Output exactly the lines from the one with "((B1RG242Torus.α P a" to the close of the records below, first and last included.
=== DATASET EXTRACT ===
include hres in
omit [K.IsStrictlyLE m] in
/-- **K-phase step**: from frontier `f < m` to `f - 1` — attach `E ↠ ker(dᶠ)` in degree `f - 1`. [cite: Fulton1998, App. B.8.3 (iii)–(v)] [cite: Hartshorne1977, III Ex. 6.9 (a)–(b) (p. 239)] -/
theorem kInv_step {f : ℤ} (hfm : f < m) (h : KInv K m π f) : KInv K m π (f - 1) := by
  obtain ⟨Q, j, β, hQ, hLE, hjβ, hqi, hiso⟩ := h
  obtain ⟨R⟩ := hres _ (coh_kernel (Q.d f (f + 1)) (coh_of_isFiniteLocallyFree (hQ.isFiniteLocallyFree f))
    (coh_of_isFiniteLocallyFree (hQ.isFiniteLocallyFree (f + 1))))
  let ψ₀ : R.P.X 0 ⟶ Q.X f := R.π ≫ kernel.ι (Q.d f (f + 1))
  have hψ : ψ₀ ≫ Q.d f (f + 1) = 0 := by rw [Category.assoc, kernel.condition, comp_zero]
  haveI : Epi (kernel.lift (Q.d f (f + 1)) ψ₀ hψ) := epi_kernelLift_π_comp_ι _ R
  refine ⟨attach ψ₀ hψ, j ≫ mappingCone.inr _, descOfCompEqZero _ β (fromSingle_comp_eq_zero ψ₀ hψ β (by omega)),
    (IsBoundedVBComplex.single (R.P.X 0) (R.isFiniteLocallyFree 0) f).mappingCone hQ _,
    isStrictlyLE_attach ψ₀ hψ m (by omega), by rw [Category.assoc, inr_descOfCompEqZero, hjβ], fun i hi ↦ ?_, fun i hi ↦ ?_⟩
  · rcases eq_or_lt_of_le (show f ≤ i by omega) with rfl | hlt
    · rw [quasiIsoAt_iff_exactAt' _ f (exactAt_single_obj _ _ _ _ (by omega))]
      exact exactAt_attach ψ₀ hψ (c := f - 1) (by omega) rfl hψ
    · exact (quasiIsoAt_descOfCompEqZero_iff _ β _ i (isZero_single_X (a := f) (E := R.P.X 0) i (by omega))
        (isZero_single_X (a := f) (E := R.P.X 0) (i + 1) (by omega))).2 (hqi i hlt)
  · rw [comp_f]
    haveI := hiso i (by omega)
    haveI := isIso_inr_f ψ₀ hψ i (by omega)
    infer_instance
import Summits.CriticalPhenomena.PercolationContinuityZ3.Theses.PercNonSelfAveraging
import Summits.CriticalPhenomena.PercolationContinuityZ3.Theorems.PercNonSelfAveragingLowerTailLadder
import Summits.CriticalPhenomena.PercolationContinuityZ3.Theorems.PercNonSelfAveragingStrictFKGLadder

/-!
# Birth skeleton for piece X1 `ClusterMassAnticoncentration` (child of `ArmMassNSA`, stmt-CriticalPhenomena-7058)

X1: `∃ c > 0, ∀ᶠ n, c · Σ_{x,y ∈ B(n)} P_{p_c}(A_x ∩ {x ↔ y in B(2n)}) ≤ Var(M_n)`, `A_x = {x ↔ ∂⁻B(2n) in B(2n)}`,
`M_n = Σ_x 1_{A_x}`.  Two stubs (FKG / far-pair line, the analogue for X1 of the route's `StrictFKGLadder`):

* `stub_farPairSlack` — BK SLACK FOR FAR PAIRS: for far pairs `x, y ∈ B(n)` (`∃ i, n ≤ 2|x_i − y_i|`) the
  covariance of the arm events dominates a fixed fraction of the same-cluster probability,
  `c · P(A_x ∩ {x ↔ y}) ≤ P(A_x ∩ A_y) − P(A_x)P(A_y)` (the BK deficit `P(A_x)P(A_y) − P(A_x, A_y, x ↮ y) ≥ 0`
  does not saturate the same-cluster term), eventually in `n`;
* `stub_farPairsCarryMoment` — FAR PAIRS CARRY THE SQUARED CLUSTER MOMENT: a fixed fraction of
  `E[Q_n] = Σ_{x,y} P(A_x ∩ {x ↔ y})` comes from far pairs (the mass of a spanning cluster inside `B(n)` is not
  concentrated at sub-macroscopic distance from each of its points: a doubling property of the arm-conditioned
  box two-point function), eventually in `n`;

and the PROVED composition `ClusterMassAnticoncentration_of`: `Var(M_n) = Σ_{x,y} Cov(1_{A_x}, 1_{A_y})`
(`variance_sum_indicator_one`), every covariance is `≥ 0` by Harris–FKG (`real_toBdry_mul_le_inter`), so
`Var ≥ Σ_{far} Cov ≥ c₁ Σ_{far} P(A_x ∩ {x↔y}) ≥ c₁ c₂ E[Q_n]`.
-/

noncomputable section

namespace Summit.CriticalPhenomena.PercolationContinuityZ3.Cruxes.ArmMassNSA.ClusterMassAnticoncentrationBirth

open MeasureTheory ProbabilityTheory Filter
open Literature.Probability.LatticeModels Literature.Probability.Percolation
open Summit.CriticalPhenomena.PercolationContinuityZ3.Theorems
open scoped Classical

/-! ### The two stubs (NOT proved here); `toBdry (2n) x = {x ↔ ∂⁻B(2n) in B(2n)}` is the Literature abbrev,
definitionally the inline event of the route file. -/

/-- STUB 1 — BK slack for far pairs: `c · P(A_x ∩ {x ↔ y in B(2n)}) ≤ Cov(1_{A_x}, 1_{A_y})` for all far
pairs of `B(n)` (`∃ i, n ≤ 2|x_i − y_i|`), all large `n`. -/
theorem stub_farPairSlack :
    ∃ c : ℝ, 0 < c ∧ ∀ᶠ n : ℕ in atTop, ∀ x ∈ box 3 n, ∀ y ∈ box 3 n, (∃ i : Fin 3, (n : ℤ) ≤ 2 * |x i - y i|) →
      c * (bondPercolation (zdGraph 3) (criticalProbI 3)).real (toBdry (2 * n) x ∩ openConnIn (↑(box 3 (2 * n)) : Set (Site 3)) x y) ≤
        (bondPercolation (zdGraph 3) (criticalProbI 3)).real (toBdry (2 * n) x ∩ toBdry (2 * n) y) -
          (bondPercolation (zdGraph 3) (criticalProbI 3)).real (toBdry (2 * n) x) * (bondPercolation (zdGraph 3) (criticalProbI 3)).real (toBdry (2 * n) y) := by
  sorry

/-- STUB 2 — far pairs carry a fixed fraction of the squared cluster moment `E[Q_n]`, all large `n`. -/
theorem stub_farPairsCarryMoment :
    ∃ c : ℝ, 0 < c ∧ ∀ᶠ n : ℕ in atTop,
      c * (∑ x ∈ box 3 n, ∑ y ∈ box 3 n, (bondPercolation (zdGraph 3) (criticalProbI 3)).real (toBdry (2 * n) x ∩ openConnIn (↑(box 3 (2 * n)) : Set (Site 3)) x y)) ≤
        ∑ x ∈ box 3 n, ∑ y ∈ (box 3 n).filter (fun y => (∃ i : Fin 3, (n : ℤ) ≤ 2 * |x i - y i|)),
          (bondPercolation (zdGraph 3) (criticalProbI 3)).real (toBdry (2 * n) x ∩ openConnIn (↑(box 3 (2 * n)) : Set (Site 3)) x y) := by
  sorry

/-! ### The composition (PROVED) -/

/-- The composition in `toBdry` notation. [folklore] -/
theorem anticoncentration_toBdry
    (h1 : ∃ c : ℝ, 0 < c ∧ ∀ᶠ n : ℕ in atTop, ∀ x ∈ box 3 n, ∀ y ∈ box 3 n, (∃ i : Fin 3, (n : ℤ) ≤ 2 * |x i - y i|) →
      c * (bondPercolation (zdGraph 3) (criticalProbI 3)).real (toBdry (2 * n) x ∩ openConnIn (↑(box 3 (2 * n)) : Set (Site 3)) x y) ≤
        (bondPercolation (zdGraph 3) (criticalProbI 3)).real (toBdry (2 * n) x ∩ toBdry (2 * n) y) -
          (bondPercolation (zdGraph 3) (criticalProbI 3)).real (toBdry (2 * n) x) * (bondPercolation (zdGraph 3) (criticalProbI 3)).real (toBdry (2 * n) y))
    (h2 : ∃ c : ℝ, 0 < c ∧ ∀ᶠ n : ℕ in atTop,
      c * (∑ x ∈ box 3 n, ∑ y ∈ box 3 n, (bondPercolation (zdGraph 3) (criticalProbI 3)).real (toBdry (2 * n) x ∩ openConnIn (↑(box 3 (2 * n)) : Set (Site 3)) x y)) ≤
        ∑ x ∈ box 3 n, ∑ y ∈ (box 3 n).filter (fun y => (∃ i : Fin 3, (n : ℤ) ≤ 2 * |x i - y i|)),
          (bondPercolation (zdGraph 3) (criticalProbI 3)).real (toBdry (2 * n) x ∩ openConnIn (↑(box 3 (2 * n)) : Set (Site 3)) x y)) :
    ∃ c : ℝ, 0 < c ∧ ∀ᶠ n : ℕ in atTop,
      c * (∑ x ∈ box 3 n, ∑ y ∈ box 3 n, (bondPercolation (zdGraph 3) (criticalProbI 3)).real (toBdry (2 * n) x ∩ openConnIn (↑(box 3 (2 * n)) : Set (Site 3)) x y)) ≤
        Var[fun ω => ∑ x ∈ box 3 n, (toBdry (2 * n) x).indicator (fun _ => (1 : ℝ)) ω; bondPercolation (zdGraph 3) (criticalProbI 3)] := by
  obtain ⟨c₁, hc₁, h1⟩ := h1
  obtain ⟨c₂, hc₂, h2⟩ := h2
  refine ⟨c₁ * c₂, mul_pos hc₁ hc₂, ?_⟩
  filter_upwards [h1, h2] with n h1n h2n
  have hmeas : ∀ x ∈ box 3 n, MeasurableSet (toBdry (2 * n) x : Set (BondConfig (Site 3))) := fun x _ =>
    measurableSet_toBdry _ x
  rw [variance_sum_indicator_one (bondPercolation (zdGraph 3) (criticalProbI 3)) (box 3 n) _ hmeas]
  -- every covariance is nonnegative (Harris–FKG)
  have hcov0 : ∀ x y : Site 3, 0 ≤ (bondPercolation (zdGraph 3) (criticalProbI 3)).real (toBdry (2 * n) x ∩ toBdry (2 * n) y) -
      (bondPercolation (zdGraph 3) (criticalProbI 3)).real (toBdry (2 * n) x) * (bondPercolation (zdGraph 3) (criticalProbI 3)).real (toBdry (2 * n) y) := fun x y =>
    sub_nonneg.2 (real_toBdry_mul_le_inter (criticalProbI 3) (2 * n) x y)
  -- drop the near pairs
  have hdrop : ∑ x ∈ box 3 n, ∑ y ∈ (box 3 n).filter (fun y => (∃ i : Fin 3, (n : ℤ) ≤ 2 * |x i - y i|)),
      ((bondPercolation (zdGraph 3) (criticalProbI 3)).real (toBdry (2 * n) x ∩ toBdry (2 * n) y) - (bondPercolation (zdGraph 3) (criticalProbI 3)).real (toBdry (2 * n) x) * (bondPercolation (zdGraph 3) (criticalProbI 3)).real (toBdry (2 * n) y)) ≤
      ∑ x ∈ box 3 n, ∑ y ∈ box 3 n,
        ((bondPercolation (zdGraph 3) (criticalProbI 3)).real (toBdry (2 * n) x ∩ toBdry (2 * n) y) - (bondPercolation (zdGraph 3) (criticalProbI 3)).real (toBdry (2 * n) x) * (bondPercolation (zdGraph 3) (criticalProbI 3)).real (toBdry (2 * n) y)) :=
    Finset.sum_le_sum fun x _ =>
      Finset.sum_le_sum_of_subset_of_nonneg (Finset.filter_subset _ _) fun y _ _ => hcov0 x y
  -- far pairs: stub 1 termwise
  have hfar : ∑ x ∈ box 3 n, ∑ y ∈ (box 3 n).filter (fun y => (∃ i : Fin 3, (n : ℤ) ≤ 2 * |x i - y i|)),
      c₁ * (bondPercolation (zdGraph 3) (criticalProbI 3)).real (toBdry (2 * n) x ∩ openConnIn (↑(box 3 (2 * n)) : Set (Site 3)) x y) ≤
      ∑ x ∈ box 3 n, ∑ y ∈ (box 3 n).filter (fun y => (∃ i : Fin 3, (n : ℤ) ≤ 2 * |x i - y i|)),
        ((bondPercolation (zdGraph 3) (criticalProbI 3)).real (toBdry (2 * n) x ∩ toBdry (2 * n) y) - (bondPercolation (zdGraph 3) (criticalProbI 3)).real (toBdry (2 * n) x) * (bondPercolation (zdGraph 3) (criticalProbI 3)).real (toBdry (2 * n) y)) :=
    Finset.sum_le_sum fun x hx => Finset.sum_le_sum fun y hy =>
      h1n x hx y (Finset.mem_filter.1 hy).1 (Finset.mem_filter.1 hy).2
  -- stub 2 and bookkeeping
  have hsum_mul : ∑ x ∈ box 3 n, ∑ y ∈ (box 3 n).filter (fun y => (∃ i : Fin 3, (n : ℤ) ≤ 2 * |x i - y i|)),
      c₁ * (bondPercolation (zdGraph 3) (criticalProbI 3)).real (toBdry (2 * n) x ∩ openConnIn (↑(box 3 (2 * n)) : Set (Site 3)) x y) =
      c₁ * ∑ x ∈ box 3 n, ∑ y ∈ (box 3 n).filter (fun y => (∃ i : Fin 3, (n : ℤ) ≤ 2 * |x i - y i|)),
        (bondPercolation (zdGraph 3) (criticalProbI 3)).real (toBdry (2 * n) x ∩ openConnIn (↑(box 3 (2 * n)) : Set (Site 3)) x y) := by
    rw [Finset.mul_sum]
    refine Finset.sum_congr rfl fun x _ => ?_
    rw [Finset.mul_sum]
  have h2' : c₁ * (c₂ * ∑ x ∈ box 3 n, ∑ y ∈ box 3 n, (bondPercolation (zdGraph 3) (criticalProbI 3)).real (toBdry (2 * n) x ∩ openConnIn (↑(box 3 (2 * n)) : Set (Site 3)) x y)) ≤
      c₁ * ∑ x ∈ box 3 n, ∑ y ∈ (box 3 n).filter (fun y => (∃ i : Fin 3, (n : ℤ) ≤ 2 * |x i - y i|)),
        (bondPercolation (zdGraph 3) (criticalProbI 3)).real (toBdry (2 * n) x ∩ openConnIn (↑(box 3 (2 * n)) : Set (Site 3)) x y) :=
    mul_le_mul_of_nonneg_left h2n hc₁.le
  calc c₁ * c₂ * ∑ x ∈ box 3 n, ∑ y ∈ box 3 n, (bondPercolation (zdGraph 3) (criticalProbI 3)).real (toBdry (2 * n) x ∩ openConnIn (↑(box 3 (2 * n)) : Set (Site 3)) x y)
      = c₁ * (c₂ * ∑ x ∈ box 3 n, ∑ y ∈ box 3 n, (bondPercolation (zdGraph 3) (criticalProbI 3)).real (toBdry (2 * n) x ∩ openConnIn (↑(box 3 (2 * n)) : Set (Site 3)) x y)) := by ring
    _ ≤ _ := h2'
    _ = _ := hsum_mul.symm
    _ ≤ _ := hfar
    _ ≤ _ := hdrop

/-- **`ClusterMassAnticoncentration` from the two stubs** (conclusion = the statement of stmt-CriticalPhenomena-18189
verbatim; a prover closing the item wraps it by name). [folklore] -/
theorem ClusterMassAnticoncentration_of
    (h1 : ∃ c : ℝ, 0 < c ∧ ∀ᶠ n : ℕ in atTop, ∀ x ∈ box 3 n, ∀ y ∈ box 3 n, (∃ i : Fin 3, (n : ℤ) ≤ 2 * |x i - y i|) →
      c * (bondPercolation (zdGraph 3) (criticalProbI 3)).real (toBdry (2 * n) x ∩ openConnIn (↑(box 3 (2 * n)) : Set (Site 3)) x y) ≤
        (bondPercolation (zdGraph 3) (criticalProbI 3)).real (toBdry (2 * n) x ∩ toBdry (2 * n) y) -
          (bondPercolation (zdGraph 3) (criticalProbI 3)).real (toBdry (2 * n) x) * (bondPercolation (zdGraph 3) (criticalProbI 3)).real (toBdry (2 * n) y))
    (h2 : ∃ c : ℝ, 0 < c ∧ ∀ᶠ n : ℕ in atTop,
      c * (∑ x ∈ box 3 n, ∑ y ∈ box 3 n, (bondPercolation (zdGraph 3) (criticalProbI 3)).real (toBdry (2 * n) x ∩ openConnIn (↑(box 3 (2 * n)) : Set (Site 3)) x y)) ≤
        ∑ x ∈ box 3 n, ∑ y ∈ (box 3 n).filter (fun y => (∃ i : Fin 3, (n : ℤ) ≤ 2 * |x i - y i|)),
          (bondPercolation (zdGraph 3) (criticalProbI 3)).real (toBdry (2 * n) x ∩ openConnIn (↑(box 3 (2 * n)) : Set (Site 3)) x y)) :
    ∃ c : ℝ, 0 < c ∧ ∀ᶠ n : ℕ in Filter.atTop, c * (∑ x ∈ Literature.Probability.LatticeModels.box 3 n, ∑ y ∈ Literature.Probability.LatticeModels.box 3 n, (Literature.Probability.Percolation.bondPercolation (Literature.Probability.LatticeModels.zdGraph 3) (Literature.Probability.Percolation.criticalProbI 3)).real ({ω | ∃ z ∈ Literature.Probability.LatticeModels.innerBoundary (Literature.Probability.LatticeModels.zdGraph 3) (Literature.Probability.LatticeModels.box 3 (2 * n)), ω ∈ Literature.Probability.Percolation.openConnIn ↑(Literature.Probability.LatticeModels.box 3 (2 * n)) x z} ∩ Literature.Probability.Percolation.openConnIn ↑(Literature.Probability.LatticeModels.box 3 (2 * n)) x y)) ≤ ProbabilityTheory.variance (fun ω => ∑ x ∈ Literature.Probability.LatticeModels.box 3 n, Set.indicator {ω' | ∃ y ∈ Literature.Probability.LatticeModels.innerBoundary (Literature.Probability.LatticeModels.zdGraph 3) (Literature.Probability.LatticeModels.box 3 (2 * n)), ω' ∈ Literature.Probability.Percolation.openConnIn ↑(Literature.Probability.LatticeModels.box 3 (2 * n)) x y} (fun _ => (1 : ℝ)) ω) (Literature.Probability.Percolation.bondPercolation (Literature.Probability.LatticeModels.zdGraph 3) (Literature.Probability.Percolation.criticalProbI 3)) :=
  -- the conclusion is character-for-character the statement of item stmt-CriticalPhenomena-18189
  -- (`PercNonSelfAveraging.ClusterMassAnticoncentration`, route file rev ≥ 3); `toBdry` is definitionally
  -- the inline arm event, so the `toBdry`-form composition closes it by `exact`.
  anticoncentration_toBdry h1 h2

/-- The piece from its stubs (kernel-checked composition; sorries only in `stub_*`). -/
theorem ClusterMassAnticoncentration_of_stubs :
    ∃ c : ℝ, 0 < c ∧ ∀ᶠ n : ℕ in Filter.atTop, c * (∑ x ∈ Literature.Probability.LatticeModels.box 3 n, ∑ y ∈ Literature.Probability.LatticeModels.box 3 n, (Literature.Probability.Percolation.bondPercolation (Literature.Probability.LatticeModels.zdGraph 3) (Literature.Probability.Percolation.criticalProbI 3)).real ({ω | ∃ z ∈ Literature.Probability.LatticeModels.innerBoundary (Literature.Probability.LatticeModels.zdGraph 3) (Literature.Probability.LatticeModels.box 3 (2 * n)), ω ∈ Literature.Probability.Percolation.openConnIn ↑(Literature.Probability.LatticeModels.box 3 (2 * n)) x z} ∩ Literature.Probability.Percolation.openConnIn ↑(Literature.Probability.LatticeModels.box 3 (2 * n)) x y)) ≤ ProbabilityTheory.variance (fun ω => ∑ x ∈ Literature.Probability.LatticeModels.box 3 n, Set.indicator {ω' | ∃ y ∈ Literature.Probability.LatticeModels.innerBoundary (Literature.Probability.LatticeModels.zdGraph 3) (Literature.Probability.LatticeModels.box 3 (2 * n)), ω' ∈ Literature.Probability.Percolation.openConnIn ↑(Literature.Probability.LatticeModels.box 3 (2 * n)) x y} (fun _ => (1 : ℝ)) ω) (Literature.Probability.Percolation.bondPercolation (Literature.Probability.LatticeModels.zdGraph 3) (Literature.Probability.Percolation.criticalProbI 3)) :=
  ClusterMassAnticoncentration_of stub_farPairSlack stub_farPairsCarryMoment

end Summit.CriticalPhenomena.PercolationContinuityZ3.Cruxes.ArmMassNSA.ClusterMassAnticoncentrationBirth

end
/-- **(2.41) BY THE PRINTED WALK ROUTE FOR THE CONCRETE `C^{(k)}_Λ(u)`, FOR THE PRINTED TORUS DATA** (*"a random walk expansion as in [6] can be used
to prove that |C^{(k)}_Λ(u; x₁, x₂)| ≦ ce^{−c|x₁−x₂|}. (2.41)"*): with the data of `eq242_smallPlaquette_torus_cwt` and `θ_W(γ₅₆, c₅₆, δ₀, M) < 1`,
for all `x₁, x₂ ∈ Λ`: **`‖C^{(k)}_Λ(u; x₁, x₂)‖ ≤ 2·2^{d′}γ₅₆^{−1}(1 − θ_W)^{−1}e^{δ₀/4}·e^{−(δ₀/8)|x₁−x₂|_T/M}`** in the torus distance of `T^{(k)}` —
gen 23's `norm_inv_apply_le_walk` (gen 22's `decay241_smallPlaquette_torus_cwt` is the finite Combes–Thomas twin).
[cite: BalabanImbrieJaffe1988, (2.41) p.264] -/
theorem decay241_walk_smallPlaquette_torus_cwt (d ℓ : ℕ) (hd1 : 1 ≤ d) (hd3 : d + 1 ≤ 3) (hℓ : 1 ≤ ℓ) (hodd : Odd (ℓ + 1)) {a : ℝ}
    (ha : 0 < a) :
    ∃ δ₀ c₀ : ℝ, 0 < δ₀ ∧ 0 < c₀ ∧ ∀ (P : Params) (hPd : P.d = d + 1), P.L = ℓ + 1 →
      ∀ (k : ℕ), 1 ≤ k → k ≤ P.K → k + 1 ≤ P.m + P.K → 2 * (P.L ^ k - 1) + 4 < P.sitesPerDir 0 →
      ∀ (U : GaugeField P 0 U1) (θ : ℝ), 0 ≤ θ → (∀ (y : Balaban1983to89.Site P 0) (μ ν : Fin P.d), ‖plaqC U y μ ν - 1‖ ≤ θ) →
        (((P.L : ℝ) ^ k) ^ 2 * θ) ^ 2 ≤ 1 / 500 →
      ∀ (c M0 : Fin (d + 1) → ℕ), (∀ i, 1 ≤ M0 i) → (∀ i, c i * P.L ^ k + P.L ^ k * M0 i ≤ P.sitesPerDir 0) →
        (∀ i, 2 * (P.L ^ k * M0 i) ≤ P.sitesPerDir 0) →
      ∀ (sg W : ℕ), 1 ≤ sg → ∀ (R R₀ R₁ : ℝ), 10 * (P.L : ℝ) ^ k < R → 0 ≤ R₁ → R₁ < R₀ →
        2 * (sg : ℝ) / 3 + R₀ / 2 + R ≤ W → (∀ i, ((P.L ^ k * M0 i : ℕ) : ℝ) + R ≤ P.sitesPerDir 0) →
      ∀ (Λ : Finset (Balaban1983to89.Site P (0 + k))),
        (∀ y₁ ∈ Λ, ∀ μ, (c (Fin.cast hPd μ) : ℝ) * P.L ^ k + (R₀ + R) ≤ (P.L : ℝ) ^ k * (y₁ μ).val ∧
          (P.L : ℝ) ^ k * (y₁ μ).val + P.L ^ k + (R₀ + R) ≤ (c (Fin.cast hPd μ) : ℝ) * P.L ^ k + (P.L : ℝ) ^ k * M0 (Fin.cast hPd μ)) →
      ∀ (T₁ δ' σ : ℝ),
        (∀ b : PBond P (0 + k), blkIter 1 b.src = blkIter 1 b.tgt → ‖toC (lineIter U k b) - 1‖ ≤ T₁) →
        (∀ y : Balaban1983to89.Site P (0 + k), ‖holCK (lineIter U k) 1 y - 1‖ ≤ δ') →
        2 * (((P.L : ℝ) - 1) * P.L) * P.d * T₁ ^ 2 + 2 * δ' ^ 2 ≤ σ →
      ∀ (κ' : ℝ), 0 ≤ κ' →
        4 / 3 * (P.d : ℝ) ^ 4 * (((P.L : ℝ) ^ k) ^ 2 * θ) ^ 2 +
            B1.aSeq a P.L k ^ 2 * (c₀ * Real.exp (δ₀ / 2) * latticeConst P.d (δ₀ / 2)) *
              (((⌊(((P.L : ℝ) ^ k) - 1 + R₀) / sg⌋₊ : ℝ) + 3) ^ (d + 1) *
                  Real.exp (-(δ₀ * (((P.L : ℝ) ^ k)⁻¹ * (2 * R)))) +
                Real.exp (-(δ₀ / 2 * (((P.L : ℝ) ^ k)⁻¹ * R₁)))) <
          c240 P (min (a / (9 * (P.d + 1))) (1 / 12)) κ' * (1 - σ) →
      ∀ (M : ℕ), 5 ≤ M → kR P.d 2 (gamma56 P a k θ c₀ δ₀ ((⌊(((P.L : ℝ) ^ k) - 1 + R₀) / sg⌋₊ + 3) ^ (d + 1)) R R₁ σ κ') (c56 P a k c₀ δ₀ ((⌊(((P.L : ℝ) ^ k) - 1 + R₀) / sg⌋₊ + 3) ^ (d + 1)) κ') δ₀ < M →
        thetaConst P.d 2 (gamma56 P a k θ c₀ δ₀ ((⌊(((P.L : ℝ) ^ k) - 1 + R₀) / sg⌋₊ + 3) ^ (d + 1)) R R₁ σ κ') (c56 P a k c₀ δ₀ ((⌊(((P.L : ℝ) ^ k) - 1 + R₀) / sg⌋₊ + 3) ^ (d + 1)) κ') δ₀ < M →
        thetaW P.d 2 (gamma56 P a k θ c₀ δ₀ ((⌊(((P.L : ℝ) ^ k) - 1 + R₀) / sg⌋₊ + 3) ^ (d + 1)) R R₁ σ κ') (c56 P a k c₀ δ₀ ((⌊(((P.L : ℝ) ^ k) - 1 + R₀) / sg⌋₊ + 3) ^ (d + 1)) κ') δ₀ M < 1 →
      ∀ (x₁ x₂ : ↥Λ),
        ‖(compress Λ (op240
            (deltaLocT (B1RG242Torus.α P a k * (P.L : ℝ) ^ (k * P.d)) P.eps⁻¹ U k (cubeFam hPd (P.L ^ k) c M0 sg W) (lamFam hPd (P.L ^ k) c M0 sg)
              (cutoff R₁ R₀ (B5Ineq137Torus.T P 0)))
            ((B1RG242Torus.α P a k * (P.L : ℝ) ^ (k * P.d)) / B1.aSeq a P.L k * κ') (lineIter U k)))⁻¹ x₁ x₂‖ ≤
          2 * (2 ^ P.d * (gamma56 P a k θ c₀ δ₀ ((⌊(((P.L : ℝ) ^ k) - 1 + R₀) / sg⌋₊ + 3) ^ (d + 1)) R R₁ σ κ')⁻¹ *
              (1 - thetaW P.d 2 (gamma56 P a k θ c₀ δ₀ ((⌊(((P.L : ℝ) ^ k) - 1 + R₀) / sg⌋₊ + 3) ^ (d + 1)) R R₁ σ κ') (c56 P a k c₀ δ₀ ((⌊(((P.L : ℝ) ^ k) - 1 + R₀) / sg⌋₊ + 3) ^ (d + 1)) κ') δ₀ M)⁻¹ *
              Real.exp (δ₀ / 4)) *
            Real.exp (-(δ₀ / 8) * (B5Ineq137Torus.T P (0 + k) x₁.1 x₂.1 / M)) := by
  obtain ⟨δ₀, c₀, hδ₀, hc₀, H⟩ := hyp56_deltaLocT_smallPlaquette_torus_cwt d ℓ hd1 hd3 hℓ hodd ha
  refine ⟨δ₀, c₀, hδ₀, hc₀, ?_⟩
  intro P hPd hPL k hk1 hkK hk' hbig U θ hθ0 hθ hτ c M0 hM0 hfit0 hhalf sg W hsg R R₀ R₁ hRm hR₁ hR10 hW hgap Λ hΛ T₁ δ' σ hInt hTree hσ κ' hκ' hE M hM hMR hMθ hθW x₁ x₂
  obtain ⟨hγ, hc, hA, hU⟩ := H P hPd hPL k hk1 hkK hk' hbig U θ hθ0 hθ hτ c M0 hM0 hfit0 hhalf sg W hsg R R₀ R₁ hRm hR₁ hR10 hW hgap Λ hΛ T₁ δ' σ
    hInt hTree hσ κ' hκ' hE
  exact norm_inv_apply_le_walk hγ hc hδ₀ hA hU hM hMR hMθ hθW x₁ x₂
===
[ANSWER SECTION]
            ((B1RG242Torus.α P a k * (P.L : ℝ) ^ (k * P.d)) / B1.aSeq a P.L k * κ') (lineIter U k)))⁻¹ x₁ x₂‖ ≤
          2 * (2 ^ P.d * (gamma56 P a k θ c₀ δ₀ ((⌊(((P.L : ℝ) ^ k) - 1 + R₀) / sg⌋₊ + 3) ^ (d + 1)) R R₁ σ κ')⁻¹ *
              (1 - thetaW P.d 2 (gamma56 P a k θ c₀ δ₀ ((⌊(((P.L : ℝ) ^ k) - 1 + R₀) / sg⌋₊ + 3) ^ (d + 1)) R R₁ σ κ') (c56 P a k c₀ δ₀ ((⌊(((P.L : ℝ) ^ k) - 1 + R₀) / sg⌋₊ + 3) ^ (d + 1)) κ') δ₀ M)⁻¹ *
              Real.exp (δ₀ / 4)) *
            Real.exp (-(δ₀ / 8) * (B5Ineq137Torus.T P (0 + k) x₁.1 x₂.1 / M)) := by
  obtain ⟨δ₀, c₀, hδ₀, hc₀, H⟩ := hyp56_deltaLocT_smallPlaquette_torus_cwt d ℓ hd1 hd3 hℓ hodd ha
  refine ⟨δ₀, c₀, hδ₀, hc₀, ?_⟩
  intro P hPd hPL k hk1 hkK hk' hbig U θ hθ0 hθ hτ c M0 hM0 hfit0 hhalf sg W hsg R R₀ R₁ hRm hR₁ hR10 hW hgap Λ hΛ T₁ δ' σ hInt hTree hσ κ' hκ' hE M hM hMR hMθ hθW x₁ x₂
  obtain ⟨hγ, hc, hA, hU⟩ := H P hPd hPL k hk1 hkK hk' hbig U θ hθ0 hθ hτ c M0 hM0 hfit0 hhalf sg W hsg R R₀ R₁ hRm hR₁ hR10 hW hgap Λ hΛ T₁ δ' σ
    hInt hTree hσ κ' hκ' hE
  exact norm_inv_apply_le_walk hγ hc hδ₀ hA hU hM hMR hMθ hθW x₁ x₂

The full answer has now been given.